D&December 2017 – W2D7 – Oddities – The World Serpent Inn
This is a really tough one. The fantasy universe is full of oddities of various types and sources. In creatures we have strange beings such as the were-mole and aboleth. In magic items we have things like the belt of gender change. The list of odd planar locations seems to have no end. But there is one oddity that has endlessly fascinated me since I first came across it: The World Serpent Inn.
About the Inn
There is a TV trope referred to as the “Inn Between Worlds“. This is a place that wanders from place to place. A building that appears and disappears, seemingly at random. It serves as a portal between worlds and in one variety or another is often used as a means of crossing over between realities. The World Serpent Inn is the D&D equivalent of it.
It’s been around since the days of AD&D and received a big treatise in Dragon Magazine #351 (which I still have around somewhere). The Inn can be used by travelers to easily get from Krynn to Greyhawk to Faerun or to just about any plane that exists in the D&D cosmology.

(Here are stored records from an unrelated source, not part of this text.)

/-- **Energy threshold.** `η^{-26/25} + 2 R² ℓ² η^{26/25} ≤ η^{-11/10}` (`ℓ = 1 + log(2J+1) ≤ 2001 η^{-1/400}`). -/
theorem cheap_energy_arith {η Q C R ℓ : ℝ} (hη : 0 < η) (hη1 : η ≤ 1) (hQ : 0 ≤ Q) (hC : 0 ≤ C)
    (hK : 10 ^ 8 * (Q + 1) ^ 2 * (C + 1) * η ^ (1 / 200 : ℝ) ≤ 1)
    (hR0 : 0 ≤ R) (hR : R ≤ Q * η ^ (-(1 / 100 : ℝ))) (hℓ0 : 0 ≤ ℓ) (hℓ : ℓ ≤ 2001 * η ^ (-(1 / 400 : ℝ))) :
    η ^ (-(26 / 25 : ℝ)) + 2 * (R ^ 2 * ℓ ^ 2) * η ^ (26 / 25 : ℝ) ≤ η ^ (-(11 / 10 : ℝ)) := by
  have hg : ∀ e : ℝ, 0 ≤ η ^ e := fun e => Real.rpow_nonneg hη.le e
  have t1 : η ^ (-(26 / 25 : ℝ)) ≤ η ^ (1 / 200 : ℝ) * η ^ (-(11 / 10 : ℝ)) :=
    rpow_le_gap hη hη1 (show -(11 / 10 : ℝ) + 1 / 200 ≤ -(26 / 25 : ℝ) by norm_num)
  have t2 : 2 * (R ^ 2 * ℓ ^ 2) * η ^ (26 / 25 : ℝ) ≤
      2 * 2001 ^ 2 * Q ^ 2 * (η ^ (1 / 200 : ℝ) * η ^ (-(11 / 10 : ℝ))) := by
    have h := rpow_le_gap hη hη1 (show -(11 / 10 : ℝ) + 1 / 200 ≤ (203 / 200 : ℝ) by norm_num)
    have h2 := sq_mul_sq_mul_rpow_le hη hQ hR0 hR hℓ0 hℓ
    calc 2 * (R ^ 2 * ℓ ^ 2) * η ^ (26 / 25 : ℝ) = 2 * (R ^ 2 * ℓ ^ 2 * η ^ (26 / 25 : ℝ)) := by ring
      _ ≤ 2 * (2001 ^ 2 * Q ^ 2 * η ^ (203 / 200 : ℝ)) := mul_le_mul_of_nonneg_left h2 (by norm_num)
      _ = 2 * 2001 ^ 2 * Q ^ 2 * η ^ (203 / 200 : ℝ) := by ring
      _ ≤ 2 * 2001 ^ 2 * Q ^ 2 * (η ^ (1 / 200 : ℝ) * η ^ (-(11 / 10 : ℝ))) :=
          mul_le_mul_of_nonneg_left h (by positivity)
  have hc : (1 + 2 * 2001 ^ 2 * Q ^ 2) * η ^ (1 / 200 : ℝ) ≤ 1 := by
    refine const_mul_rpow_le_one hη hK ?_
    have h1 : (10 : ℝ) ^ 8 * (Q + 1) ^ 2 ≤ 10 ^ 8 * (Q + 1) ^ 2 * (C + 1) :=
      le_mul_of_one_le_right (by positivity) (by linarith)
    nlinarith [sq_nonneg Q]
  calc η ^ (-(26 / 25 : ℝ)) + 2 * (R ^ 2 * ℓ ^ 2) * η ^ (26 / 25 : ℝ)
      ≤ η ^ (1 / 200 : ℝ) * η ^ (-(11 / 10 : ℝ)) + 2 * 2001 ^ 2 * Q ^ 2 * (η ^ (1 / 200 : ℝ) * η ^ (-(11 / 10 : ℝ))) :=
        add_le_add t1 t2
    _ = (1 + 2 * 2001 ^ 2 * Q ^ 2) * η ^ (1 / 200 : ℝ) * η ^ (-(11 / 10 : ℝ)) := by ring
    _ ≤ 1 * η ^ (-(11 / 10 : ℝ)) := mul_le_mul_of_nonneg_right hc (hg _)
    _ = η ^ (-(11 / 10 : ℝ)) := one_mul _

/-- **Slope threshold.** `η^{-13/25} + R (J+1) η^{13/25} ≤ η^{-3/5}`. -/
theorem cheap_slope_arith {η Q C R Jr : ℝ} (hη : 0 < η) (hη1 : η ≤ 1) (hQ : 0 ≤ Q) (hC : 0 ≤ C)
    (hK : 10 ^ 8 * (Q + 1) ^ 2 * (C + 1) * η ^ (1 / 200 : ℝ) ≤ 1)
    (hR : R ≤ Q * η ^ (-(1 / 100 : ℝ))) (hJr0 : 0 ≤ Jr) (hJr : Jr ≤ 3 * η ^ (-(1 : ℝ))) :
    η ^ (-(13 / 25 : ℝ)) + R * Jr * η ^ (13 / 25 : ℝ) ≤ η ^ (-(3 / 5 : ℝ)) := by
  have hg : ∀ e : ℝ, 0 ≤ η ^ e := fun e => Real.rpow_nonneg hη.le e
  have t1 : η ^ (-(13 / 25 : ℝ)) ≤ η ^ (1 / 200 : ℝ) * η ^ (-(3 / 5 : ℝ)) :=
    rpow_le_gap hη hη1 (show -(3 / 5 : ℝ) + 1 / 200 ≤ -(13 / 25 : ℝ) by norm_num)
  have hRJ : R * Jr ≤ Q * η ^ (-(1 / 100 : ℝ)) * (3 * η ^ (-(1 : ℝ))) := mul_le_mul hR hJr hJr0 (by positivity)
  have e2 : Q * η ^ (-(1 / 100 : ℝ)) * (3 * η ^ (-(1 : ℝ))) * η ^ (13 / 25 : ℝ) = 3 * Q * η ^ (-(49 / 100 : ℝ)) := by
    have h : η ^ (-(1 / 100 : ℝ)) * η ^ (-(1 : ℝ)) * η ^ (13 / 25 : ℝ) = η ^ (-(49 / 100 : ℝ)) := by
      rw [← Real.rpow_add hη, ← Real.rpow_add hη]
      norm_num
    calc _ = 3 * Q * (η ^ (-(1 / 100 : ℝ)) * η ^ (-(1 : ℝ)) * η ^ (13 / 25 : ℝ)) := by ring
      _ = 3 * Q * η ^ (-(49 / 100 : ℝ)) := by rw [h]
  have t2 : R * Jr * η ^ (13 / 25 : ℝ) ≤ 3 * Q * (η ^ (1 / 200 : ℝ) * η ^ (-(3 / 5 : ℝ))) := by
    have h := rpow_le_gap hη hη1 (show -(3 / 5 : ℝ) + 1 / 200 ≤ -(49 / 100 : ℝ) by norm_num)
    calc R * Jr * η ^ (13 / 25 : ℝ) ≤ Q * η ^ (-(1 / 100 : ℝ)) * (3 * η ^ (-(1 : ℝ))) * η ^ (13 / 25 : ℝ) :=
          mul_le_mul_of_nonneg_right hRJ (hg _)
      _ = 3 * Q * η ^ (-(49 / 100 : ℝ)) := e2
      _ ≤ 3 * Q * (η ^ (1 / 200 : ℝ) * η ^ (-(3 / 5 : ℝ))) := mul_le_mul_of_nonneg_left h (by positivity)
  have hc : (1 + 3 * Q) * η ^ (1 / 200 : ℝ) ≤ 1 := by
    refine const_mul_rpow_le_one hη hK ?_
    have h1 : (10 : ℝ) ^ 8 * (Q + 1) ^ 2 ≤ 10 ^ 8 * (Q + 1) ^ 2 * (C + 1) :=
      le_mul_of_one_le_right (by positivity) (by linarith)
    nlinarith [sq_nonneg Q]
  calc η ^ (-(13 / 25 : ℝ)) + R * Jr * η ^ (13 / 25 : ℝ)
      ≤ η ^ (1 / 200 : ℝ) * η ^ (-(3 / 5 : ℝ)) + 3 * Q * (η ^ (1 / 200 : ℝ) * η ^ (-(3 / 5 : ℝ))) := add_le_add t1 t2
    _ = (1 + 3 * Q) * η ^ (1 / 200 : ℝ) * η ^ (-(3 / 5 : ℝ)) := by ring
    _ ≤ 1 * η ^ (-(3 / 5 : ℝ)) := mul_le_mul_of_nonneg_right hc (hg _)
    _ = η ^ (-(3 / 5 : ℝ)) := one_mul _

/-- **Work threshold.** `(η^{-13/25} + R ℓ η^{13/25}) τ ≤ η^{2/5}` for a tail `τ ≤ C η²`. -/
theorem cheap_work_arith {η Q C R ℓ τ : ℝ} (hη : 0 < η) (hη1 : η ≤ 1) (hQ : 0 ≤ Q) (hC : 0 ≤ C)
    (hK : 10 ^ 8 * (Q + 1) ^ 2 * (C + 1) * η ^ (1 / 200 : ℝ) ≤ 1)
    (hR : R ≤ Q * η ^ (-(1 / 100 : ℝ))) (hℓ0 : 0 ≤ ℓ) (hℓ : ℓ ≤ 2001 * η ^ (-(1 / 400 : ℝ)))
    (hτ0 : 0 ≤ τ) (hτ : τ ≤ C * η ^ (2 : ℝ)) :
    η ^ (-(13 / 25 : ℝ)) * τ + R * ℓ * η ^ (13 / 25 : ℝ) * τ ≤ η ^ (2 / 5 : ℝ) := by
  have hg : ∀ e : ℝ, 0 ≤ η ^ e := fun e => Real.rpow_nonneg hη.le e
  have t1 : η ^ (-(13 / 25 : ℝ)) * τ ≤ C * (η ^ (1 / 200 : ℝ) * η ^ (2 / 5 : ℝ)) := by
    have h := rpow_le_gap hη hη1 (show (2 / 5 : ℝ) + 1 / 200 ≤ (37 / 25 : ℝ) by norm_num)
    have e : η ^ (-(13 / 25 : ℝ)) * η ^ (2 : ℝ) = η ^ (37 / 25 : ℝ) := by
      rw [← Real.rpow_add hη]; norm_num
    calc η ^ (-(13 / 25 : ℝ)) * τ ≤ η ^ (-(13 / 25 : ℝ)) * (C * η ^ (2 : ℝ)) := mul_le_mul_of_nonneg_left hτ (hg _)
      _ = C * (η ^ (-(13 / 25 : ℝ)) * η ^ (2 : ℝ)) := by ring
      _ = C * η ^ (37 / 25 : ℝ) := by rw [e]
      _ ≤ C * (η ^ (1 / 200 : ℝ) * η ^ (2 / 5 : ℝ)) := mul_le_mul_of_nonneg_left h hC
  have hRl : R * ℓ ≤ Q * η ^ (-(1 / 100 : ℝ)) * (2001 * η ^ (-(1 / 400 : ℝ))) :=
    mul_le_mul hR hℓ hℓ0 (by positivity)
  have t2 : R * ℓ * η ^ (13 / 25 : ℝ) * τ ≤ 2001 * Q * C * (η ^ (1 / 200 : ℝ) * η ^ (2 / 5 : ℝ)) := by
    have h := rpow_le_gap hη hη1 (show (2 / 5 : ℝ) + 1 / 200 ≤ (1003 / 400 : ℝ) by norm_num)
    have e : η ^ (-(1 / 100 : ℝ)) * η ^ (-(1 / 400 : ℝ)) * η ^ (13 / 25 : ℝ) * η ^ (2 : ℝ) = η ^ (1003 / 400 : ℝ) := by
      rw [← Real.rpow_add hη, ← Real.rpow_add hη, ← Real.rpow_add hη]; norm_num
    calc R * ℓ * η ^ (13 / 25 : ℝ) * τ
        ≤ Q * η ^ (-(1 / 100 : ℝ)) * (2001 * η ^ (-(1 / 400 : ℝ))) * η ^ (13 / 25 : ℝ) * (C * η ^ (2 : ℝ)) :=
          mul_le_mul (mul_le_mul_of_nonneg_right hRl (hg _)) hτ hτ0 (by positivity)
      _ = 2001 * Q * C * (η ^ (-(1 / 100 : ℝ)) * η ^ (-(1 / 400 : ℝ)) * η ^ (13 / 25 : ℝ) * η ^ (2 : ℝ)) := by ring
      _ = 2001 * Q * C * η ^ (1003 / 400 : ℝ) := by rw [e]
      _ ≤ 2001 * Q * C * (η ^ (1 / 200 : ℝ) * η ^ (2 / 5 : ℝ)) := mul_le_mul_of_nonneg_left h (by positivity)
  have hc : (C + 2001 * Q * C) * η ^ (1 / 200 : ℝ) ≤ 1 := by
    refine const_mul_rpow_le_one hη hK ?_
    have h1 : 1 + 2001 * Q ≤ (10 : ℝ) ^ 8 * (Q + 1) ^ 2 := by nlinarith [sq_nonneg Q]
    have h2 : C * (1 + 2001 * Q) ≤ (C + 1) * ((10 : ℝ) ^ 8 * (Q + 1) ^ 2) :=
      mul_le_mul (by linarith) h1 (by positivity) (by positivity)
    linarith
  calc η ^ (-(13 / 25 : ℝ)) * τ + R * ℓ * η ^ (13 / 25 : ℝ) * τ
      ≤ C * (η ^ (1 / 200 : ℝ) * η ^ (2 / 5 : ℝ)) + 2001 * Q * C * (η ^ (1 / 200 : ℝ) * η ^ (2 / 5 : ℝ)) :=
        add_le_add t1 t2
    _ = (C + 2001 * Q * C) * η ^ (1 / 200 : ℝ) * η ^ (2 / 5 : ℝ) := by ring
    _ ≤ 1 * η ^ (2 / 5 : ℝ) := mul_le_mul_of_nonneg_right hc (hg _)
    _ = η ^ (2 / 5 : ℝ) := one_mul _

There’s a large common room that changes from time to time. Numerous passageways filled with doors. Some of the doors lead to rooms and some of them lead to various otherworldly destinations and times. The passageways and doors are not fixed constants, either. They seem to change at random, appearing and disappearing and changing where they lead.

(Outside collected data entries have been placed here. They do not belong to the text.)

import Summits.HodgeConjecture.HodgeConjecture.Theorems.Ring2HypothesesDescentAbsoluteSurjections
import Summits.HodgeConjecture.CorCM.Stage4StrictRoadDischargePowers
import Literature.AlgebraicGeometry.Motives.AbelianVarietyQuotientOfJacobianHolds
import HarnessLib

/-!
# Ring 2 — hypotheses layer, descent axis: ONE EXPONENT PER CURVE — row b06 ⟺ Charles–Schnell's 11.2.18 at the single
# `(2g+2)`-fold `(C × C)^{g+1}` of every smooth projective complex curve `C`; `HC_AV` ⟺ the Hodge conjecture at
# `(C × C)^{g+1}` for every curve (hypothesis-free)

HONEST FRAMING (page 1, verbatim the cell's standing line): **research route conditional on HC_CM; not a
corollary; Q11.4-sentence-2 already refuted in dim ≥ 3.** Nothing in this file proves a case of the Hodge conjecture;
nothing discharges the binder of record b06 `Ring2.Hypotheses.AbsoluteHodgeImpliesAlgebraicAV` (`Ring2HypothesesDescent.lean`
:73; OPEN); the binder table's numbers do not move; `HC_CM` (`Theses.RankFourFaces.CMAbelianHodge`) does not occur in
this file. Row b06 occurs only inside `↔` or as the displayed hypothesis `h`; `HC_AV`
(`Theses.PadicSemiregularLift.HodgeAbelianVarieties`) only inside `↔` / `¬ … ↔` or as the displayed hypothesis `hAV`;
neither is asserted.

Hodge ladder STAGE 3, `BINDER-OWNERS.md` row **b06**, seat `ring2-b06` (gen 77), fourth file; consequence of the companion
`Ring2HypothesesDescentAbsoluteSurjections` (same gen: 11.2.18 and the Hodge conjecture descend along surjective morphisms
of ANY relative dimension, no powers). gens 75–76 recorded as NOT obtained «a genus / exponent bound» for their curve-power
forms `HC_AV ⟺ ∀ C ∀ N, HC(Cᴺ)` (p283528 `hc_av_iff_curvePow`) and `row b06 ⟺ ∀ C ∀ k, 11.2.18(Cᵏ)` (p298179
`absoluteHodgeImpliesAlgebraicAV_iff_curvePow_of_facts`). Serre's signed sum map `s_g : (C × C)^{g+1} → J(C)` of the
Albanese map of a point (`g = dim J(C)`; the tree's `Motives.pmSum`, surjective by `Generates.surjective_pmSum_of_dim_le`
with `Jacobian.generates_abelJacobi` — Serre 1958 no. 2, Milne JV proof of Prop. 6.1) and the quotient `J(C) ↠ A` of
Lange–Birkenhake Prop. 4.5.8 (the tree's THEOREM `langeBirkenhake1992_exists_jacobian_surjective_hom_holds`) are
surjective morphisms of smooth projective varieties, so the companion's descents give:

* `absoluteHodgeClassesAreAlgebraicFor_jacobian_of_pmPow`, `absoluteHodgeImpliesAlgebraicAV_of_forall_pmPow` — 11.2.18 at
  `(C × C)^{g+1}` ⟹ 11.2.18 at `J(C)`; for all curves ⟹ ROW b06 (mod (N)+(E) + V-B3 + T1c + CS7 + CS8);
* `absoluteHodgeClassesAreAlgebraicFor_pmPow_of_absoluteHodgeImpliesAlgebraicAV` — the converse (gen 76's domination
  form: `(C × C)^{g+1}` is dominated by the powers of `J(C)`);
* **`absoluteHodgeImpliesAlgebraicAV_iff_forall_pmPow` — ROW b06 ⟺ ∀ smooth projective complex curves `C` (any Jacobian
  `𝒥`, `g = dim J`), 11.2.18 at the SINGLE variety `(C × C)^{g+1}` of dimension `2g + 2`** (mod the six facts);
* **`hc_av_iff_forall_pmPow` — `HC_AV ⟺` the Hodge conjecture for the `(2g+2)`-fold `(C × C)^{g+1}` of every smooth
  projective complex curve — HYPOTHESIS-FREE** (`⟹` is the Stage-4 kernel theorem
  `hc_of_isDominatedByPowers_abelianVariety_holds`, Arapura Lemma 4.2 PROVED; `⟸` the companion's
  `hodgeConjectureFor_of_surjective` twice); `not_hc_av_iff_exists_pmPow`.

The exponent `2g + 2` is Serre's bound `n ≥ dim A` for the surjectivity of the signed sum maps; no Jacobi inversion
(`C^{(g)} ↠ J`) is used or available on the tree's cartesian powers.

HONEST COLUMN. Nothing is discharged; «10 · 0» unchanged; the six facts displayed only; the `HC_AV` statements use NO
named fact; no definition, no new named fact, no sorry. NOT obtained: the exponent `g` itself; a bound uniform in the
abelian variety rather than per curve; anything about `HC_CM`.

PRESEARCH: as in the companion, plus «Hodge conjecture for abelian varieties equivalent to products / symmetric powers
of curves» → [corpus: paper:arxiv-math_0501348 Arapura §1 Lemma 1.3 «the map `Xⁿ → Alb(X)` … is surjective for some
`n`»]; vsearch / galaxy all stars «self-product of a curve|Jacobian|Hodge conjecture»: Schoen 1988 (`C⁸ ↠ B` Prym
transfer, the tree's `SurjectivePullbackAlgebraicClasses` source) — equidimensional; no single-exponent equivalence in
print found. Certification by assembly (Serre no. 2 + Lange–Birkenhake 4.5.8 + the companion's lift); no novelty in
print claimed beyond the kernel assembly.

References (bib keys): Serre1958MorphismesUniversels (no. 1 Déf. 1, no. 2 Thm. 1–2), Milne1986JacobianVarieties (§6
Prop. 6.1, §10 Thm. 10.1), LangeBirkenhake1992 (Prop. 4.5.8), Arapura2006 (§1 Lemma 1.1, Cor. 1.2, Lemma 1.3; §4 Lemma
4.2), CharlesSchnell2014Notes (§11.2.5 statements 11.2.17–11.2.18), Schoen1988HodgeWeil (§3), vanGeemen1994HodgeAV
(§3.7 Lemma 3.7), Deligne1982HodgeCycles (Main Thm. 2.11).
-/

noncomputable section

set_option linter.dupNamespace false

open CategoryTheory AlgebraicGeometry MonoidalCategory CartesianMonoidalCategory
open Literature.AlgebraicTopology.SingularHomology Literature.Geometry.Kaehler
open Literature.AlgebraicGeometry Literature.AlgebraicGeometry.Motives
open Literature.AlgebraicGeometry.Motives.AbelianVariety
open Literature.AlgebraicGeometry.HodgeTheory
open Summit.HodgeConjecture.HodgeConjecture.Theorems
open Summit.HodgeConjecture.CorCM.Stage4 (isDominatedByPowers_trans isDominatedByPowers_curve_jacobian
  hc_of_isDominatedByPowers_abelianVariety_holds)
open Summit.HodgeConjecture.HodgeConjecture.Theses.PadicSemiregularLift (HodgeAbelianVarieties)

namespace Summit.HodgeConjecture.HodgeConjecture.Ring2.Hypotheses

/-! ## §4 One exponent per curve: `(C × C)^{g+1} ↠ J(C) ↠ A` -/

section OneExponent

The Dragon magazine article detailed a number of cool side quests and adventure hooks that could be undertaken from the Inn. One example was a door that leads to Istar just days before the gods of Krynn blasted it into oblivion.
My Usage
The Inn is something that I’ve co-opted for my own purposes within the Wyrmfang Chronicles. In my usage, the Inn has a new co-owner, Aeduin(my cleric of the Smoking Eye from the Shackled City adventure path). He has given it a permanent home on the plane that he now controls, Occipitus. Much remains the same, but there are a few notable differences.
The bartenders who work behind the bar are three medusae, sisters that he rescued from somewhere. Neither he nor they talk about the where or how of it. New patrons may wary at first, but the sisters never turn anyone to stone unless they are causing problems. They are, in effect, the bouncers.

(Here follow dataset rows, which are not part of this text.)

/-- **(ρD) ON ONE TORUS, ANY COLOURING**, from (featD)/(ψD) for the pieces. -/
theorem stencilConditioner_differentiable {L : ℕ} [NeZero L] {X : Type*} (χ : Site d L → X) (m : ℕ)
    (feat : σ → X → (Fin d → Fin d → Matrix.specialUnitaryGroup (Fin 2) ℂ) → Φ)
    (ψ : σ → Fin d → Fin d → Fin 2 → ({z : Fin d → ℤ // ∀ i, |z i| ≤ ((m : ℕ) : ℤ)} → Φ) → ℝ)
    (hfeatD : ∀ (P : Type) [NormedAddCommGroup P] [NormedSpace ℝ P] (s : σ) (c : X)
      (Pl : P → Fin d → Fin d → Matrix.specialUnitaryGroup (Fin 2) ℂ) (q₀ : P),
      (∀ μ' ν' : Fin d, DifferentiableAt ℝ (fun q : P => ((Pl q μ' ν' : (Matrix.specialUnitaryGroup (Fin 2) ℂ)) : Matrix (Fin 2) (Fin 2) ℂ)) q₀) →
      DifferentiableAt ℝ (fun q : P => feat s c (Pl q)) q₀)
    (hψD : ∀ (P : Type) [NormedAddCommGroup P] [NormedSpace ℝ P] (s : σ) (μ ν : Fin d) (t : Fin 2)
      (G : P → {z : Fin d → ℤ // ∀ i, |z i| ≤ ((m : ℕ) : ℤ)} → Φ) (q₀ : P),
      (∀ z, DifferentiableAt ℝ (fun q : P => G q z) q₀) → DifferentiableAt ℝ (fun q : P => ψ s μ ν t (G q)) q₀) :
    ∀ (s : σ) (U : (Edge d L → EuclideanSpace ℝ (Fin 3)) → GaugeConfig d L (Matrix.specialUnitaryGroup (Fin 2) ℂ))
      (p₀ : Edge d L → EuclideanSpace ℝ (Fin 3)),
      (∀ e : Edge d L, DifferentiableAt ℝ (fun p => ((U p e : (Matrix.specialUnitaryGroup (Fin 2) ℂ)) : Matrix (Fin 2) (Fin 2) ℂ)) p₀) →
      ∀ (e : Edge d L) (ν : Fin d) (b : Fin 2), DifferentiableAt ℝ (fun p => (ψ s e.2 ν b (fun z : {z : Fin d → ℤ // ∀ i, |z i| ≤ ((m : ℕ) : ℤ)} =>
          feat s (χ (e.1 + (fun i => ((z.1 i : ℤ) : ZMod L)))) (fun μ' ν' => plaquetteHolonomy (U p) (e.1 + (fun i => ((z.1 i : ℤ) : ZMod L))) μ' ν')))) p₀ := by
  intro s U p₀ hU e ν b
  have hpl : ∀ (z : {z : Fin d → ℤ // ∀ i, |z i| ≤ ((m : ℕ) : ℤ)}) (μ' ν' : Fin d),
      DifferentiableAt ℝ (fun p : Edge d L → EuclideanSpace ℝ (Fin 3) =>
        ((plaquetteHolonomy (U p) (e.1 + (fun i => ((z.1 i : ℤ) : ZMod L))) μ' ν' : (Matrix.specialUnitaryGroup (Fin 2) ℂ)) : Matrix (Fin 2) (Fin 2) ℂ)) p₀ :=
    fun z μ' ν' => differentiableAt_coe_plaquetteHolonomy_sun_of_links U p₀ hU _ μ' ν'
  exact hψD _ s e.2 ν b _ p₀ fun z => hfeatD _ s _ (fun p μ' ν' => plaquetteHolonomy (U p) (e.1 + (fun i => ((z.1 i : ℤ) : ZMod L))) μ' ν') p₀ (hpl z)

Another change is that there are many more hallways and doors than there were previously. Aeduin has turned the Inn and the plane of Occipitus it now resides in, into a place of neutrality where friends and enemies may come to negotiate, discuss, or just drink together. Fighting is strictly prohibited. One may see elves from Silvanesti seated around a table with those from Evereska. Or mind flayers and githyanki negotiating over some piece of the Ethereal. Even the occasional avatar or demi-god may drop by for a drink or two.